5. Echo determination using trained models

Step S100, collecting the reply request and the secondary request with the time interval of the reply request within a set time (for example, 600 ms), and performing two types of processing after performing data processing on the two collected pieces of voice data:

1) Directly carrying out sequence conversion to obtain an integer sequence pair; such as "i want to watch a movie", converts itself according to words into a sequence of integers such as: [1,2,3,4,5,0,0,0,0,0].

2) The pinyin conversion (for example, it can be realized by pypinyin package, and for some common polyphones, the pronunciation of the polyphones is marked in the form of dictionary), and then the pinyin is converted into phonemes one by one according to the international phoneme comparison table (the pinyin is divided according to the phonemes), for example, "i want to see a movie" is converted into: "uo2 x iang3 k an4 dian4 ing3", and then converting it into a phoneme sequence according to phonemes, such as: [1,2,3,4,5,6,7,8,0,0].

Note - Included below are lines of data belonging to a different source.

/-! ## §3 ★★★ (C1b) Un-disintegration: the smeared transfer is an integral against product Haar on the links -/

/-- ★★★ **(C1b) UN-DISINTEGRATION.**  For bounded measurable `Ω`, `W`, `χ₀` and any configuration `U`:
`∫_u χ₀(u)·fpFibreTransfer β Ω W U u du = ∫_g W(g)·(∫_V K_β(U, V^g)·boFun χ₀ Ω (V) dμ(V)) dg`, `μ = configMeasure SU2 L` (product Haar on the links): the fibre measure `π` is gone.
[cite: Luscher1983, §3] -/
theorem smeared_fpFibreTransfer_eq (β : ℝ) {Ω : LinkSpace L → ℝ} (hΩm : Measurable Ω) {CΩ : ℝ} (hCΩ : ∀ x, |Ω x| ≤ CΩ)
    {W : (Site 3 L → SU2) → ℝ} (hW : Measurable W) {CW : ℝ} (hCW : ∀ g, |W g| ≤ CW)
    {χ₀ : GaugeConfig 3 1 SU2 → ℝ} (hχm : Measurable χ₀) {Cχ : ℝ} (hCχ : ∀ u, |χ₀ u| ≤ Cχ) (U : GaugeConfig 3 L SU2) :
    ∫ u, χ₀ u * fpFibreTransfer L β Ω W U u ∂configMeasure SU2 1 =
      ∫ g, W g * (∫ V, transferKernel su2Rep β U (gaugeTransform g V) * boFun L χ₀ Ω V ∂configMeasure SU2 L) ∂gaugeMeasure L := by
  haveI := isFiniteMeasure_orthoTransverse L
  haveI : SecondCountableTopology SU2 := secondCountableTopology_su2
  obtain ⟨M, hM⟩ := exists_transferKernel_le su2Rep continuous_su2Rep β (L := L)
  have hCW0 : 0 ≤ CW := (abs_nonneg _).trans (hCW 1)
  have hCΩ0 : 0 ≤ CΩ := (abs_nonneg _).trans (hCΩ 0)
  have hCχ0 : 0 ≤ Cχ := (abs_nonneg _).trans (hCχ 1)
  have hM0 : 0 ≤ M := (transferKernel_pos su2Rep β (1 : GaugeConfig 3 L SU2) 1).le.trans (hM 1 1)
  -- the joint integrand on `G₁ × (V × Gg)`
  set H : GaugeConfig 3 1 SU2 × ((Edge 3 L → Fin 3 → ℝ) × (Site 3 L → SU2)) → ℝ := fun q =>
    χ₀ q.1 * (W q.2.2 * transferKernel su2Rep β U (gaugeTransform q.2.2 (orthoTube L q.1 q.2.1)) * Ω (linkEmbed L q.2.1)) with hH
  have hHm : Measurable H := (hχm.comp measurable_fst).mul (measurable_fpFibreTransfer_integrand_uncurry β hΩm hW U)
  have hHb : ∀ q, |H q| ≤ Cχ * (CW * M * CΩ) := fun q => by
    rw [hH]; dsimp only
    rw [abs_mul, abs_mul, abs_mul, abs_of_pos (transferKernel_pos su2Rep β _ _)]
    exact mul_le_mul (hCχ _) (mul_le_mul (mul_le_mul (hCW _) (hM _ _) (transferKernel_pos su2Rep β _ _).le hCW0) (hCΩ _) (abs_nonneg _) (mul_nonneg hCW0 hM0))
      (mul_nonneg (mul_nonneg (abs_nonneg _) (transferKernel_pos su2Rep β _ _).le) (abs_nonneg _)) hCχ0
  have hHint : Integrable H ((configMeasure SU2 1).prod ((orthoTransverse L).prod (gaugeMeasure L))) := integrable_of_measurable_abs_le _ hHm hHb
  -- LHS as the product integral, then Fubini the other way round
  have hL : ∫ u, χ₀ u * fpFibreTransfer L β Ω W U u ∂configMeasure SU2 1 = ∫ q, H q ∂(configMeasure SU2 1).prod ((orthoTransverse L).prod (gaugeMeasure L)) := by
    rw [integral_prod _ hHint]
    refine integral_congr_ae (ae_of_all _ fun u => ?_)
    dsimp only
    unfold fpFibreTransfer
    rw [← integral_const_mul]
  rw [hL, integral_prod_symm _ hHint]
  -- now `∫_{(v,g)} ∫_u H`; the inner `u`-integral as a function of `(v,g)`
  set G : (Edge 3 L → Fin 3 → ℝ) × (Site 3 L → SU2) → ℝ := fun p => ∫ u, H (u, p) ∂configMeasure SU2 1 with hG
  have hGm : Measurable G := by
    have h := (hHm.stronglyMeasurable.integral_prod_left' (μ := configMeasure SU2 1)).measurable
    rw [hG]; simpa only using h
  have hGb : ∀ p, |G p| ≤ Cχ * (CW * M * CΩ) := fun p => by
    rw [hG]; dsimp only
    calc |∫ u, H (u, p) ∂configMeasure SU2 1| ≤ ∫ u, |H (u, p)| ∂configMeasure SU2 1 := abs_integral_le_integral_abs
      _ ≤ ∫ _u, Cχ * (CW * M * CΩ) ∂configMeasure SU2 1 := integral_mono_of_nonneg (ae_of_all _ fun _ => abs_nonneg _) (integrable_const _) (ae_of_all _ fun u => hHb (u, p))
      _ = Cχ * (CW * M * CΩ) := by simp
  have hGint : Integrable G ((orthoTransverse L).prod (gaugeMeasure L)) := integrable_of_measurable_abs_le _ hGm hGb
  change ∫ p, G p ∂(orthoTransverse L).prod (gaugeMeasure L) = _
  rw [integral_prod_symm _ hGint]
  -- RHS: disintegrate each `V`-integral along the orthographic tube
  refine integral_congr_ae (ae_of_all _ fun g => ?_)
  dsimp only
  have hTg : Measurable fun V : GaugeConfig 3 L SU2 => gaugeTransform g V := by
    have hc : Measurable fun _ : GaugeConfig 3 L SU2 => g := measurable_const
    have h := (measurable_gaugeAction (L := L)).comp (measurable_id.prodMk hc)
    simpa only [Function.comp_def, id] using h
  have hFm : Measurable fun V => transferKernel su2Rep β U (gaugeTransform g V) * boFun L χ₀ Ω V :=
    ((measurable_transferKernel_left β U).comp hTg).mul (measurable_boFun L hχm hΩm)
  have hFb : ∃ C : ℝ, ∀ V, |transferKernel su2Rep β U (gaugeTransform g V) * boFun L χ₀ Ω V| ≤ C :=
    ⟨M * (Cχ * CΩ), fun V => by
      rw [abs_mul, abs_of_pos (transferKernel_pos su2Rep β _ _)]
      exact mul_le_mul (hM _ _) (abs_boFun_le L hCχ hCΩ V) (abs_nonneg _) hM0⟩
  have hF0 : ∀ V, V ∉ orthoTubeSet L → transferKernel su2Rep β U (gaugeTransform g V) * boFun L χ₀ Ω V = 0 := fun V hV => by
    rw [boFun_eq_zero_of_not_mem L χ₀ Ω hV, mul_zero]
  rw [integral_configMeasure_orthoTube L hFm hFb hF0, ← integral_const_mul]
  have hcap : ∀ᵐ v ∂orthoTransverse L, v ∈ capBalancedSet L := by rw [ae_iff]; exact orthoTransverse_compl_capBalancedSet L
  refine integral_congr_ae (hcap.mono fun v hv => ?_)
  rw [hG, hH]; dsimp only
  rw [← integral_const_mul]
  refine integral_congr_ae (ae_of_all _ fun u => ?_)
  dsimp only
  rw [boFun_orthoTube L χ₀ Ω u hv]; ring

Step S200, a phoneme similarity judging part of the phoneme sequence input model obtains two vectors after word embedding layer, LSTM coding and L2 normalization, and performs point multiplication on the two vectors to obtain a phoneme similarity;

an analysis part of the semantic relevance of the integer sequence to an input model obtains two sentence vectors after word embedding layer coding and LSTM coding, integrates the two sentence vectors in a vector splicing mode, splices the phoneme similarity and the two sentence vectors through a full connection layer to obtain a new feature vector, passes through two Dense layers for the feature vector, and is finally activated by a softmax activation function to obtain an echo prediction result;

Although the present invention has been described herein with reference to the illustrated embodiments thereof, which are intended to be preferred embodiments of the present invention, it is to be understood that the invention is not limited thereto, and that numerous other modifications and embodiments can be devised by those skilled in the art that will fall within the spirit and scope of the principles of this disclosure.

Claims

1. A method for judging echo based on semantic level in man-machine continuous conversation is characterized by comprising the following steps:

step S100, collecting the reply request and a secondary request with the time interval of the reply request within a set time, and performing two kinds of processing after data processing is performed on the two collected voice data: 1) Directly carrying out sequence conversion to obtain an integer sequence pair; 2) Performing pinyin conversion and phoneme conversion, and then performing sequence conversion to obtain phoneme sequence pairs;

s200, performing word embedding layer, LSTM coding and L2 normalization on a phoneme sequence pair to obtain two vectors, and performing dot multiplication on the two vectors to obtain phoneme similarity;

2. The method of claim 1, wherein the integer sequence pair is encoded by a word embedding layer, and a mask is added to cover the encoded integer sequence pair: when the integer sequence is transmitted in the forward direction, 0 in the integer sequence pair is directly covered, when the integer sequence is transmitted in the backward direction, the meaningful inversion is firstly carried out, then 0 in the integer sequence pair is covered, and the filling of 0 is unchanged.

3. The method as claimed in claim 1, wherein the collected two speech data are processed to remove the characters and punctuation marks except for numbers, chinese and English in the reason data.